4) In the month leading up to the elections, the attitude of leaders and parties is quite predictable. K. Mitsotakis will speak on behalf of all the Greeks that the ND will “accept”, emphasizing the social agenda for the castration of the opposition. A. Tsipras will call for a democratic pan-army in order to avoid the restoration of the right in the style of the establishment.

It is noteworthy that local elections will be held in a few months. If they are an addendum to the May 21 elections with similar results, then a turn on a historical scale will indeed be made in the post-revolutionary chronicle. This, from the ND side, is being structured from now on.

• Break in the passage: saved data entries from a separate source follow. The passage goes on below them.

import Literature.Analysis.FluidPDE.EnergySpaceRellich

/-!
# Sobolev-condensate no-go for `TwoAndHalfD.TwohalfdThesis` (stmt-AnomalousDissipation-0206), stub SC-RL:
# Rellich's lemma on plain `L²(T²; ℝ²)`

Crux `TwohalfdThesis` (= X), line `Sketch`, lead c7, section N of the skeleton (Sobolev condensates).  For
`B ∈ ℝ` and `G < ∞` the set

  `K = {w ∈ L²(T^d; ℝ^d) | ‖w‖ ≤ B ∧ ‖∇w‖₂² ≤ G}`

(spectral enstrophy `Torus.eGradNormSq`, defined through Fourier coefficients, hence a function of the `L²`
class) is COMPACT in the norm topology of `L²(T^d; ℝ^d)` — the tree's Rellich lemma
`Literature.Analysis.FluidPDE.Torus.isCompact_setOf_eGradNormSq_le` for the energy space `H = L²_σ(T^d)`
with the solenoidal / mean-zero restriction removed: the Poincaré bound on the low modes is replaced by the
norm bound `‖w‖ ≤ B`, which also controls the zero mode `k = 0`.  It is consumed by SC-CMP as the compact
target of an Arzelà–Ascoli extraction in `C([0,S]; L²(T²; ℝ²))`.

Proof (the tree's, verbatim on plain `Lp`): `K` is closed — the norm ball is closed
(`isClosed_le continuous_norm continuous_const`) and `w ↦ ‖∇w‖₂²` is lower semicontinuous on `L²`, a
supremum of finite sums of the continuous `w ↦ |k|² ‖ŵ(k)‖²` (`lowerSemicontinuous_eGradNormSq_Lp`) —,
hence complete in the Hilbert space `L²`; and totally bounded: for `N ≥ 1` and `S ⊇ {|k|² ≤ N}` the tree's
low/high splitting `Torus.enorm_sq_le_sum_add_eGradNormSq_div` and `Torus.eGradNormSq_coe_sub_le` give
`‖u − v‖² ≤ ∑_{k ∈ S} ‖û(k) − v̂(k)‖² + 4G/N` on `K` (`dist_sq_le_sum_add_of_eGradNormSq_le_Lp`), the
low modes `(ŵ(k))_{k ∈ S}` of `w ∈ K` lie in the closed ball of radius `B` of the finite-dimensional
`ℓ²(S; ℂ^d)` (Parseval, `sum_sq_norm_mFourierCoeff_complexify_le_norm_sq`), which is compact, and
`Metric.totallyBounded_of_finite_discretization` assembles the two
(`isCompact_setOf_norm_le_and_eGradNormSq_le`, any finite index type `d`).

* `stub_scRellichLp` — the registered stub (last declaration), `d = Fin 2`.  Supports
  stmt-AnomalousDissipation-0206.

## Mathlib / Literature search

`lean search 'Rellich'`, `'isCompact_setOf_eGradNormSq'`, `'LowerSemicontinuous'` (FluidPDE /
FunctionSpaces files): the only torus Rellich lemma in the tree is the energy-space one of
`EnergySpaceRellich` (subtype `Torus.energySpace d`); its plain-`Lp` lemmas `Torus.eGradNormSq_coe_sub_le`,
`Torus.enorm_sq_le_sum_add_eGradNormSq_div`, `Torus.finite_setOf_freqNormSq_le` and the `L²` Fourier API
of `StatisticalSolutionProofs` (`Torus.continuous_mFourierCoeff_complexify_coe`,
`Torus.mFourierCoeff_complexify_coe_sub`, `Torus.integral_norm_sq_coe_eq`) are reused; the subtype-only
steps (`Torus.lowerSemicontinuous_eGradNormSq_coe`, `Torus.dist_sq_le_sum_add_of_eGradNormSq_le`, the
Poincaré low-mode bound `Torus.norm_sq_le_of_eGradNormSq_le`) are re-proved here on `Lp` (the last one
replaced by the norm bound).  Mathlib has no Rellich–Kondrachov theorem.

## References

* C. Foias, O. Manley, R. Rosa, R. Temam, *Navier–Stokes Equations and Turbulence*, CUP 2001,
  Ch. I §4 (4.29) (Rellich lemma), Ch. II §6. [`FMRT2001`]
-/

noncomputable section

namespace Summit.AnomalousDissipation.AnomalousDissipation.Theorems.TwohalfdThesis.SobolevCondensate

open MeasureTheory Filter Topology Set Function UnitAddTorus
open scoped ENNReal NNReal InnerProductSpace
open Literature.Analysis.FunctionSpaces Literature.Analysis.FluidPDE

set_option linter.dupNamespace false -- the registry path `AnomalousDissipation.AnomalousDissipation`

section GeneralTorus

variable {d : Type*} [Fintype d]

/-! ### Closedness: lower semicontinuity of the enstrophy on `L²` -/

/-- The spectral enstrophy `w ↦ ‖∇w‖₂² = 4π² ∑ₖ |k|² ‖ŵ(k)‖² ∈ [0, ∞]` is lower semicontinuous on
the whole of `L²(T^d; ℝ^d)` (norm topology): the series is the supremum of its finite partial sums,
each a continuous function of `w` (`Torus.continuous_mFourierCoeff_complexify_coe`; Fatou for series —
the tree's `Torus.lowerSemicontinuous_eGradNormSq_coe` without the restriction to the energy space).
[folklore] -/
theorem lowerSemicontinuous_eGradNormSq_Lp :
    LowerSemicontinuous fun w : Lp (EuclideanSpace ℝ d) 2 (volume : Measure (UnitAddTorus d)) =>
      Torus.eGradNormSq (w : UnitAddTorus d → EuclideanSpace ℝ d) := by
  have h : (fun w : Lp (EuclideanSpace ℝ d) 2 (volume : Measure (UnitAddTorus d)) =>
      Torus.eGradNormSq (w : UnitAddTorus d → EuclideanSpace ℝ d)) =
      (fun x => ENNReal.ofReal (4 * Real.pi ^ 2) * x) ∘
        fun w : Lp (EuclideanSpace ℝ d) 2 (volume : Measure (UnitAddTorus d)) =>
          ⨆ s : Finset (d → ℤ), ∑ k ∈ s, ENNReal.ofReal (Torus.freqNormSq k) *
            ‖mFourierCoeff
              (EuclideanSpace.complexify ∘ (w : UnitAddTorus d → EuclideanSpace ℝ d)) k‖ₑ ^ 2 := by
    funext w
    simp only [Function.comp_apply]
    rw [Torus.eGradNormSq_eq_tsum, ENNReal.tsum_eq_iSup_sum]
  rw [h]
  refine (ENNReal.continuous_const_mul ENNReal.ofReal_ne_top).comp_lowerSemicontinuous
    (lowerSemicontinuous_iSup fun s => Continuous.lowerSemicontinuous ?_)
    fun a b hab => by dsimp only; gcongr
  refine continuous_finsetSum s fun k _ => ?_
  exact (ENNReal.continuous_const_mul ENNReal.ofReal_ne_top).comp
    ((ENNReal.continuous_pow 2).comp (Torus.continuous_mFourierCoeff_complexify_coe k).enorm)

/-- The norm-and-enstrophy balls `{w ∈ L² | ‖w‖ ≤ B ∧ ‖∇w‖₂² ≤ R}` are closed in `L²(T^d; ℝ^d)`:
the intersection of a closed norm ball with a sublevel set of the lower semicontinuous enstrophy.
[folklore] -/
theorem isClosed_setOf_norm_le_and_eGradNormSq_le (B : ℝ) (R : ℝ≥0∞) :
    IsClosed {w : Lp (EuclideanSpace ℝ d) 2 (volume : Measure (UnitAddTorus d)) |
      ‖w‖ ≤ B ∧ Torus.eGradNormSq (w : UnitAddTorus d → EuclideanSpace ℝ d) ≤ R} :=
  (isClosed_le continuous_norm continuous_const).inter
    (lowerSemicontinuous_eGradNormSq_Lp.isClosed_preimage R)

/-! ### The quantitative Rellich estimate on plain `L²` -/

/-- **Distance control by low modes on an enstrophy ball of `L²`**: for `u, v ∈ L²(T^d; ℝ^d)` with
`‖∇u‖₂², ‖∇v‖₂² ≤ R < ∞`, `N ≥ 1` and `S ⊇ {k : |k|² ≤ N}`,
`‖u − v‖² ≤ ∑_{k ∈ S} ‖û(k) − v̂(k)‖² + 4R/N` (the tree's tail estimate
`Torus.enorm_sq_le_sum_add_eGradNormSq_div` for `w = u − v` and
`‖∇(u − v)‖₂² ≤ 2‖∇u‖₂² + 2‖∇v‖₂²`, `Torus.eGradNormSq_coe_sub_le`; FMRT 2001, Ch. II §6 — the
tree's `Torus.dist_sq_le_sum_add_of_eGradNormSq_le` without the energy-space restriction).
[folklore] -/
theorem dist_sq_le_sum_add_of_eGradNormSq_le_Lp {R : ℝ≥0∞} (hR : R ≠ ∞)
    {u v : Lp (EuclideanSpace ℝ d) 2 (volume : Measure (UnitAddTorus d))}
    (hu : Torus.eGradNormSq (u : UnitAddTorus d → EuclideanSpace ℝ d) ≤ R)
    (hv : Torus.eGradNormSq (v : UnitAddTorus d → EuclideanSpace ℝ d) ≤ R)
    {N : ℕ} (hN : 0 < N) (S : Finset (d → ℤ)) (hS : ∀ k, Torus.freqNormSq k ≤ N → k ∈ S) :
    dist u v ^ 2 ≤ (∑ k ∈ S,
        ‖mFourierCoeff (EuclideanSpace.complexify ∘ (u : UnitAddTorus d → EuclideanSpace ℝ d)) k -
          mFourierCoeff
            (EuclideanSpace.complexify ∘ (v : UnitAddTorus d → EuclideanSpace ℝ d)) k‖ ^ 2) +
      4 * R.toReal / N := by
  -- abbreviate the low-mode differences
  set D : (d → ℤ) → EuclideanSpace ℂ d := fun k =>
    mFourierCoeff (EuclideanSpace.complexify ∘ (u : UnitAddTorus d → EuclideanSpace ℝ d)) k -
      mFourierCoeff (EuclideanSpace.complexify ∘ (v : UnitAddTorus d → EuclideanSpace ℝ d)) k
    with hD
  have h1 := Torus.enorm_sq_le_sum_add_eGradNormSq_div (u - v) hN S hS
  simp only [Torus.mFourierCoeff_complexify_coe_sub] at h1
  have h2 : Torus.eGradNormSq
      ((u - v : Lp (EuclideanSpace ℝ d) 2 (volume : Measure (UnitAddTorus d))) :
        UnitAddTorus d → EuclideanSpace ℝ d) ≤ 2 * R + 2 * R :=
    (Torus.eGradNormSq_coe_sub_le _ _).trans (by gcongr)
  have h3 : ‖u - v‖ₑ ^ 2 ≤ (∑ k ∈ S, ‖D k‖ₑ ^ 2) + (2 * R + 2 * R) / N := h1.trans (by gcongr)
  -- convert to real numbers
  have eL : ‖u - v‖ₑ ^ 2 = ENNReal.ofReal (dist u v ^ 2) := by
    rw [dist_eq_norm, ← ofReal_norm, ENNReal.ofReal_pow (norm_nonneg _)]
  have eS : (∑ k ∈ S, ‖D k‖ₑ ^ 2) = ENNReal.ofReal (∑ k ∈ S, ‖D k‖ ^ 2) := by
    rw [ENNReal.ofReal_sum_of_nonneg fun k _ => sq_nonneg _]
    exact Finset.sum_congr rfl fun k _ => by rw [← ofReal_norm, ENNReal.ofReal_pow (norm_nonneg _)]
  have eR : (2 * R + 2 * R) / N = ENNReal.ofReal (4 * R.toReal / N) := by
    rw [ENNReal.ofReal_div_of_pos (by exact_mod_cast hN), ENNReal.ofReal_mul (by norm_num),
      ENNReal.ofReal_toReal hR, ENNReal.ofReal_natCast, ENNReal.ofReal_ofNat]
    congr 1
    ring
  rw [eL, eS, eR, ← ENNReal.ofReal_add (Finset.sum_nonneg fun k _ => sq_nonneg _)
    (by positivity)] at h3
  exact (ENNReal.ofReal_le_ofReal_iff (add_nonneg (Finset.sum_nonneg fun k _ => sq_nonneg _)
    (by positivity))).1 h3

/-- **Low modes are bounded by the norm** (one side of Parseval): for `w ∈ L²(T^d; ℝ^d)` and a finite
set of frequencies `S`, `∑_{k ∈ S} ‖ŵ(k)‖² ≤ ‖w‖²` (`Torus.hasSum_sq_norm_mFourierCoeff_complexify`;
this replaces the Poincaré bound of the energy-space version and also controls the zero mode).
[folklore] -/
theorem sum_sq_norm_mFourierCoeff_complexify_le_norm_sq
    (w : Lp (EuclideanSpace ℝ d) 2 (volume : Measure (UnitAddTorus d))) (S : Finset (d → ℤ)) :
    ∑ k ∈ S,
        ‖mFourierCoeff (EuclideanSpace.complexify ∘ (w : UnitAddTorus d → EuclideanSpace ℝ d)) k‖ ^ 2 ≤
      ‖w‖ ^ 2 := by
  have hsum := Torus.hasSum_sq_norm_mFourierCoeff_complexify (Lp.memLp w)
  rw [Torus.integral_norm_sq_coe_eq] at hsum
  exact sum_le_hasSum S (fun k _ => sq_nonneg _) hsum

/-! ### Compactness -/

/-- **Rellich's lemma on plain `L²(T^d; ℝ^d)`.** For `B ∈ ℝ` and `R < ∞` the norm-and-enstrophy
ball `{w ∈ L²(T^d; ℝ^d) | ‖w‖ ≤ B ∧ ‖∇w‖₂² ≤ R}` is compact in the norm topology of `L²`
(compactness of the embedding `H¹(T^d) ⊂ L²(T^d)`; Foias–Manley–Rosa–Temam 2001, Ch. I §4 (4.29)).
Proof: closed (closed ball ∩ sublevel set of the lower semicontinuous enstrophy) and complete; totally
bounded by the low/high mode splitting `‖u − v‖² ≤ ∑_{|k|² ≤ N} ‖û(k) − v̂(k)‖² + 4R/N` and
compactness of the closed ball of radius `B` in the finite-dimensional space `ℓ²(S; ℂ^d)` of low modes
(`Metric.totallyBounded_of_finite_discretization`). [cite: FMRT2001, Ch. I §4 (4.29)] -/
theorem isCompact_setOf_norm_le_and_eGradNormSq_le (B : ℝ) {R : ℝ≥0∞} (hR : R ≠ ∞) :
    IsCompact {w : Lp (EuclideanSpace ℝ d) 2 (volume : Measure (UnitAddTorus d)) |
      ‖w‖ ≤ B ∧ Torus.eGradNormSq (w : UnitAddTorus d → EuclideanSpace ℝ d) ≤ R} := by
  set K := {w : Lp (EuclideanSpace ℝ d) 2 (volume : Measure (UnitAddTorus d)) |
    ‖w‖ ≤ B ∧ Torus.eGradNormSq (w : UnitAddTorus d → EuclideanSpace ℝ d) ≤ R} with hK
  -- the Fourier coefficient maps on `L²`
  set c : Lp (EuclideanSpace ℝ d) 2 (volume : Measure (UnitAddTorus d)) → (d → ℤ) →
      EuclideanSpace ℂ d := fun w k =>
    mFourierCoeff (EuclideanSpace.complexify ∘ (w : UnitAddTorus d → EuclideanSpace ℝ d)) k with hc
  rw [isCompact_iff_totallyBounded_isComplete]
  refine ⟨?_, (isClosed_setOf_norm_le_and_eGradNormSq_le B R).isComplete⟩
  refine Metric.totallyBounded_of_finite_discretization fun ε hε => ?_
  set r : ℝ := R.toReal with hr
  have hr0 : 0 ≤ r := ENNReal.toReal_nonneg
  -- frequency cutoff `N` with `4 r / N ≤ ε² / 4`
  obtain ⟨N, hN⟩ := exists_nat_gt (16 * r / ε ^ 2)
  have hNpos : 0 < N := Nat.cast_pos.1 ((by positivity : (0 : ℝ) ≤ 16 * r / ε ^ 2).trans_lt hN)
  have htail : 4 * r / N ≤ ε ^ 2 / 4 := by
    rw [div_le_iff₀ (by exact_mod_cast hNpos : (0 : ℝ) < N)]
    rw [div_lt_iff₀ (by positivity)] at hN
    nlinarith
  -- the finite set of low frequencies
  obtain ⟨S, hS'⟩ : ∃ S : Finset (d → ℤ), ∀ k, Torus.freqNormSq k ≤ N → k ∈ S :=
    ⟨(Torus.finite_setOf_freqNormSq_le N).toFinset, fun k hk =>
      (Torus.finite_setOf_freqNormSq_le N).mem_toFinset.2 hk⟩
  -- the low-mode map into a finite-dimensional space
  let P : Lp (EuclideanSpace ℝ d) 2 (volume : Measure (UnitAddTorus d)) →
      PiLp 2 (fun _ : ↥S => EuclideanSpace ℂ d) := fun w => WithLp.toLp 2 fun k => c w k
  have hPsub : ∀ u v, dist (P u) (P v) ^ 2 = ∑ k ∈ S, ‖c u k - c v k‖ ^ 2 := by
    intro u v
    rw [dist_eq_norm, PiLp.norm_sq_eq_of_L2]
    simp only [P, PiLp.sub_apply]
    exact Finset.sum_coe_sort S fun k => ‖c u k - c v k‖ ^ 2
  have hPbound : ∀ w ∈ K, ‖P w‖ ≤ B := by
    intro w hw
    have h1 : ‖P w‖ ^ 2 ≤ ‖w‖ ^ 2 := by
      rw [PiLp.norm_sq_eq_of_L2]
      simp only [P]
      rw [Finset.sum_coe_sort S fun k => ‖c w k‖ ^ 2]
      exact sum_sq_norm_mFourierCoeff_complexify_le_norm_sq w S
    exact ((pow_le_pow_iff_left₀ (norm_nonneg _) (norm_nonneg _) two_ne_zero).1 h1).trans hw.1
  -- the image of `K` is totally bounded: pick a finite `ε/4`-net
  have htb : TotallyBounded (P '' K) :=
    (isCompact_closedBall (0 : PiLp 2 (fun _ : ↥S => EuclideanSpace ℂ d)) B).totallyBounded.subset
      (by
        rintro _ ⟨w, hw, rfl⟩
        exact mem_closedBall_zero_iff.2 (hPbound w hw))
  obtain ⟨t, htfin, hcover⟩ := Metric.totallyBounded_iff.1 htb (ε / 4) (by positivity)
  haveI : Fintype t := htfin.fintype
  have hchoice : ∀ x : K, ∃ y : t, dist (P x) y < ε / 4 := fun x => by
    have hx := hcover ⟨x, x.2, rfl⟩
    simp only [Set.mem_iUnion, Metric.mem_ball, exists_prop] at hx
    obtain ⟨y, hy, hxy⟩ := hx
    exact ⟨⟨y, hy⟩, hxy⟩
  choose F hF using hchoice
  refine ⟨t, inferInstance, F, fun x y hxy => ?_⟩
  have hP : dist (P x) (P y) < ε / 2 :=
    calc dist (P x) (P y) ≤ dist (P x) (F x) + dist (P y) (F x) := dist_triangle_right _ _ _
      _ < ε / 4 + ε / 4 := by
          refine add_lt_add (hF x) ?_
          rw [hxy]
          exact hF y
      _ = ε / 2 := by ring
  have hkey := dist_sq_le_sum_add_of_eGradNormSq_le_Lp hR x.2.2 y.2.2 hNpos S hS'
  rw [← hPsub] at hkey
  have hP2 : dist (P x) (P y) ^ 2 < (ε / 2) ^ 2 := pow_lt_pow_left₀ hP dist_nonneg two_ne_zero
  have hlt : dist (x : Lp (EuclideanSpace ℝ d) 2 (volume : Measure (UnitAddTorus d))) y ^ 2 <
      ε ^ 2 := by
    nlinarith
  exact lt_of_pow_lt_pow_left₀ 2 hε.le hlt

end GeneralTorus

/-- **SC-RL `stub_scRellichLp` — Rellich on `L²(T²; ℝ²)` (registered stub).**  The set of `L²` classes
with norm `≤ B` and spectral enstrophy `≤ G` is compact in `L²(T²; ℝ²)` (closed: the norm ball is closed
and `eGradNormSq` is lower semicontinuous on `L²`; totally bounded: low/high Fourier splitting
`‖u − v‖² ≤ ∑_{|k|²≤N} ‖û(k) − v̂(k)‖² + 4G/N` and total boundedness of bounded sets of low modes —
the tree's `EnergySpaceRellich` without the solenoidal/mean-zero restriction,
`isCompact_setOf_norm_le_and_eGradNormSq_le` at `d = Fin 2`, `R = G < ∞`).  Leans on:
`Literature.Analysis.FluidPDE.Torus.enorm_sq_le_sum_add_eGradNormSq_div`, `…eGradNormSq_coe_sub_le`
(FMRT 2001, Ch. I §4 (4.29)). [cite: FMRT2001, Ch. I §4 (4.29)] -/
theorem stub_scRellichLp :
    ∀ (B : ℝ) (G : ℝ≥0),
      IsCompact {w : Lp (EuclideanSpace ℝ (Fin 2)) 2 (volume : Measure (UnitAddTorus (Fin 2))) |
        ‖w‖ ≤ B ∧ Torus.eGradNormSq (w : UnitAddTorus (Fin 2) → EuclideanSpace ℝ (Fin 2)) ≤ G} :=
  fun B G => isCompact_setOf_norm_le_and_eGradNormSq_le (R := G) B ENNReal.coe_ne_top

end Summit.AnomalousDissipation.AnomalousDissipation.Theorems.TwohalfdThesis.SobolevCondensate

N. Androulakis, in addition to the expected criticism from two political opponents, bears a double burden.

On the one hand, in order to morally and politically strengthen progressive citizens, who also make up the socio-electoral majority, demarcating a creative progressive union based on criteria not of class, but mainly of values. On the one hand, to show the path of Greece, which does not deceive itself. To express Greece, which is aware that it falls sharply behind the countries with which it seeks to be compared in all respects, but at the same time it is confident in its competitiveness and is determined to achieve its self-transcendence with the goal of convergence and parity with them in practice.

With this, PASOK has proved that it keeps the interests of the country in mind, regardless of the political costs. PASOK’s efforts today are again not guerrillas, but a national stake.

* Mr. Dimitris Reppas is a founding member of PASOK, former Minister and Member of Parliament.